An SMSF could instead be used in this arrangement:

The SMSF owns the business premises and receives rent from the business. Super funds pay tax at a flat rate of 15%, so this is likely to be an improved outcome. It also means that Tom and Linda may be able to receive more salary and profit from the business without pushing their tax rate too high.

When the fund goes to pension phase, the value of this structure continues. Super pay no tax on income or on other gains on assets used to pay pensions to their members. This may be extremely valuable whether the Logans retain the property (and receive rent into the SMSF) or sell it (and make a capital gain).

IMPORTANT INFORMATION: This blog has been prepared by Modoras Accounting (QLD) Pty. Ltd. ABN 81 601 145 215. The information and opinions contained in this blog is general information only and is not intended to represent specific personal advice (Accounting, taxation, financial, insurance or credit). No individuals’ personal circumstances have been taken into consideration for the preparation of this material. The information and opinions herein do not constitute any recommendation to purchase, sell or hold any particular financial product. Modoras Accounting (QLD) Pty. Ltd. recommends that no financial product or financial service be acquired or disposed of or financial strategy adopted without you first obtaining professional personal financial advice suitable and appropriate to your own personal needs, objectives, goals and circumstances. Information, forecasts and opinions contained in this blog can change without notice. Modoras Accounting (QLD) Pty. Ltd. does not guarantee the accuracy of the information at any particular time.
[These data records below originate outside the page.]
import Mathlib
import Literature.AlgebraicGeometry.Morphisms.CechH1Localization
import HarnessLib

/-!
# Local-to-global vanishing of Čech `Ȟ¹(𝒰, 𝒪)` over an affine base, and surjectivity of the
# pullback on `Ȟ¹` along a morphism inducing isomorphisms on sections

Two fact-free tools for the W4.4 support programme «P_G LERAY» (res-D-pv-045, PG-LERAY-NOTE blocks
(L3)/(K3)), both cochain-level:

* `cechZ1_le_cechB1_of_forall_maximal` — for an `A`-scheme `f : X → Spec A` and a finite family `𝒰` of
  affine opens with affine pairwise and triple intersections: if for every maximal ideal `𝔪 ⊆ A` the Čech
  `H¹` of the base change `X ×_A Spec A_𝔪` (w.r.t. the pulled-back family) vanishes, then
  `Ȟ¹(𝒰, 𝒪_X) = 0`.  (By `CechH1Localization`: the pullback on `Ȟ¹` is a localisation at `𝔪`, so every
  class is killed by an element outside every maximal ideal.)  This is «`(R¹f_*𝒪)_𝔪 = 0 ∀𝔪 ⇒ R¹ = 0`»
  without `R¹`.
* `cechComapH1_surjective_of_appLE_bijective` — for a morphism `g : Y → X` of `A`-schemes whose section
  maps `Γ(X, U_i ∩ U_j) → Γ(Y, g⁻¹U_i ∩ g⁻¹U_j)` are bijective and `Γ(X, U_i ∩ U_j ∩ U_k) → Γ(Y, …)`
  injective (e.g. `g` proper birational onto a normal `X`, `g_*𝒪_Y = 𝒪_X`), the pullback
  `Ȟ¹(𝒰, 𝒪_X) → Ȟ¹(g⁻¹𝒰, 𝒪_Y)` is surjective — the easy edge of the Leray sequence,
  `H¹(X, g_*𝒪_Y) ↠ (indeed =) Ȟ¹(g⁻¹𝒰, 𝒪_Y)`.

Mathlib searched (pin v4.32): `Ideal.exists_le_maximal`, `IsLocalizedModule.eq_zero_iff` (used); no Čech
cohomology of schemes in Mathlib.

## References
* A. Grothendieck, J. Dieudonné, EGA III₁, Prop. (1.4.15), Cor. (1.4.17). [EGAIII1]
* The Stacks Project, Tag 02KH, Tag 01ED. [StacksProject]
-/

noncomputable section

open CategoryTheory AlgebraicGeometry Limits TopologicalSpace Opposite

universe u v

namespace Literature.AlgebraicGeometry.Morphisms

namespace CechLocalization

/-! ## Local-to-global vanishing -/

section LocalGlobal

variable {A : Type u} [CommRing A] {X : Scheme.{u}} (f : X ⟶ Spec (.of A))
  {ι : Type v} [Finite ι] (U : ι → X.Opens)

/-- **`Ȟ¹(𝒰, 𝒪_X) = 0` if it vanishes after base change to every `Spec A_𝔪`** (`𝔪` maximal):
for a finite family of affine opens with affine pairwise and triple intersections.  The base change
is Mathlib's chosen `pullback f (Spec A_𝔪 → Spec A)` with its projections.
[cite: EGAIII1, Prop. (1.4.15)] -/
theorem cechZ1_le_cechB1_of_forall_maximal (hU : ∀ i, IsAffineOpen (U i))
    (hU2 : ∀ i j, IsAffineOpen (U i ⊓ U j)) (hU3 : ∀ i j k, IsAffineOpen (U i ⊓ U j ⊓ U k))
    (h : ∀ (𝔪 : Ideal A) [𝔪.IsMaximal],
      cechZ1 (pullback.snd f (Spec.map (CommRingCat.ofHom
          (algebraMap A (Localization.AtPrime 𝔪)))) ≫
        Spec.map (CommRingCat.ofHom (algebraMap A (Localization.AtPrime 𝔪))))
        (preimageFamily (pullback.fst f (Spec.map (CommRingCat.ofHom
          (algebraMap A (Localization.AtPrime 𝔪))))) U) ≤
      cechB1 (pullback.snd f (Spec.map (CommRingCat.ofHom
          (algebraMap A (Localization.AtPrime 𝔪)))) ≫
        Spec.map (CommRingCat.ofHom (algebraMap A (Localization.AtPrime 𝔪))))
        (preimageFamily (pullback.fst f (Spec.map (CommRingCat.ofHom
          (algebraMap A (Localization.AtPrime 𝔪))))) U)) :
    cechZ1 f U ≤ cechB1 f U := by
  intro z hz
  -- the class of `z`, and the ideal of scalars killing it
  set c : CechH1 f U := CechH1.mk f U ⟨z, hz⟩ with hc
  suffices hc0 : c = 0 by
    exact (CechH1.mk_eq_zero_iff f U ⟨z, hz⟩).mp hc0
  -- every maximal ideal misses some scalar killing `c`
  have hkill : ∀ (𝔪 : Ideal A) [𝔪.IsMaximal], ∃ s : A, s ∉ 𝔪 ∧ s • c = 0 := by
    intro 𝔪 _
    set φ := CommRingCat.ofHom (algebraMap A (Localization.AtPrime 𝔪)) with hφ
    haveI hloc := isLocalizedModule_cechComapH1 𝔪.primeCompl f (pullback.snd f (Spec.map φ))
      (pullback.snd f (Spec.map φ) ≫ Spec.map φ) (pullback.fst f (Spec.map φ)) rfl
      (IsPullback.of_hasPullback f (Spec.map φ)) U hU hU2 hU3
    have himg : cechComapH1 f (pullback.snd f (Spec.map φ) ≫ Spec.map φ) (pullback.fst f (Spec.map φ))
        (IsPullback.of_hasPullback f (Spec.map φ)).w U c = 0 := by
      rw [hc, cechComapH1_mk, CechH1.mk_eq_zero_iff, cechComapZ1_coe]
      exact h 𝔪 (comapC1_mem_cechZ1 f _ _ _ U hz)
    obtain ⟨s, hs⟩ := (IsLocalizedModule.eq_zero_iff 𝔪.primeCompl
      (cechComapH1 f (pullback.snd f (Spec.map φ) ≫ Spec.map φ) (pullback.fst f (Spec.map φ))
        (IsPullback.of_hasPullback f (Spec.map φ)).w U)).mp himg
    exact ⟨s, s.2, hs⟩
  -- hence the annihilator of `c` is the unit ideal
  by_contra hne
  let I : Ideal A := (LinearMap.toSpanSingleton A (CechH1 f U) c).ker
  have hI : I ≠ ⊤ := by
    intro hI
    have h1 : (1 : A) ∈ I := hI ▸ Submodule.mem_top
    have : (1 : A) • c = 0 := h1
    exact hne (by simpa using this)
  obtain ⟨𝔪, h𝔪, hI𝔪⟩ := Ideal.exists_le_maximal I hI
  obtain ⟨s, hs𝔪, hsc⟩ := hkill 𝔪
  exact hs𝔪 (hI𝔪 (show s ∈ I from hsc))

end LocalGlobal

/-! ## Surjectivity of the pullback along section isomorphisms -/

section Surjective

variable {A : Type u} [CommRing A] {X Y : Scheme.{u}} (fX : X ⟶ Spec (.of A))
  (fY : Y ⟶ Spec (.of A)) (g : Y ⟶ X) (hg : g ≫ fX = fY) {ι : Type v} (U : ι → X.Opens)

/-- **The pullback `Ȟ¹(𝒰, 𝒪_X) → Ȟ¹(g⁻¹𝒰, 𝒪_Y)` is surjective** when the section maps of `g` are
bijective on the pairwise intersections `U_i ∩ U_j` and injective on the triple intersections (lift a
cocycle of `Y` componentwise; the cocycle identity is checked after the injective map on
`g⁻¹U_i ∩ g⁻¹U_j ∩ g⁻¹U_k`). [cite: StacksProject, Tag 01ED] -/
theorem cechComapH1_surjective_of_appLE_bijective
    (h2 : ∀ i j, Function.Bijective (Sections.comap fX fY g hg
      (show g ⁻¹ᵁ U i ⊓ g ⁻¹ᵁ U j ≤ g ⁻¹ᵁ (U i ⊓ U j) from fun _ hx => hx)))
    (h3 : ∀ i j k, Function.Injective (Sections.comap fX fY g hg
      (show g ⁻¹ᵁ U i ⊓ g ⁻¹ᵁ U j ⊓ g ⁻¹ᵁ U k ≤ g ⁻¹ᵁ (U i ⊓ U j ⊓ U k) from fun _ hx => hx))) :
    Function.Surjective (cechComapH1 fX fY g hg U) := by
  intro x
  obtain ⟨⟨c', hc'⟩, rfl⟩ := CechH1.mk_surjective fY (preimageFamily g U) x
  -- lift the cochain componentwise
  choose c hc using fun i j => (h2 i j).2 (c' i j)
  have hcomap : cechComapC1 fX fY g hg U c = c' := by
    ext i j
    exact hc i j
  -- the lift is a cocycle: check after the injective map on triple intersections
  have hcZ : c ∈ cechZ1 fX U := by
    rw [mem_cechZ1_iff]
    ext i j k
    apply h3 i j k
    have e := congrFun (congrFun (congrFun (cechD1_comapC1 fX fY g hg U c) i) j) k
    rw [hcomap, (mem_cechZ1_iff fY _ c').mp hc'] at e
    rw [cechComapC2_apply] at e
    exact e.symm.trans (by simp only [Pi.zero_apply, map_zero])
  refine ⟨CechH1.mk fX U ⟨c, hcZ⟩, ?_⟩
  rw [cechComapH1_mk]
  congr 1
  exact Subtype.ext hcomap

end Surjective

end CechLocalization

end Literature.AlgebraicGeometry.Morphisms

end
Although care has been exercised in compiling the information contained within, Modoras Accounting (QLD) Pty. Ltd. does not warrant that the articles within are free from errors, inaccuracies or omissions. To the extent permissible by law, neither Modoras Accounting (QLD) Pty. Ltd. nor its employees, representatives or agents (including associated and affiliated companies) accept liability for loss or damages incurred as a result of a person acting in reliance of this publication. Liability limited by a scheme approved under Professional Standards Legislation.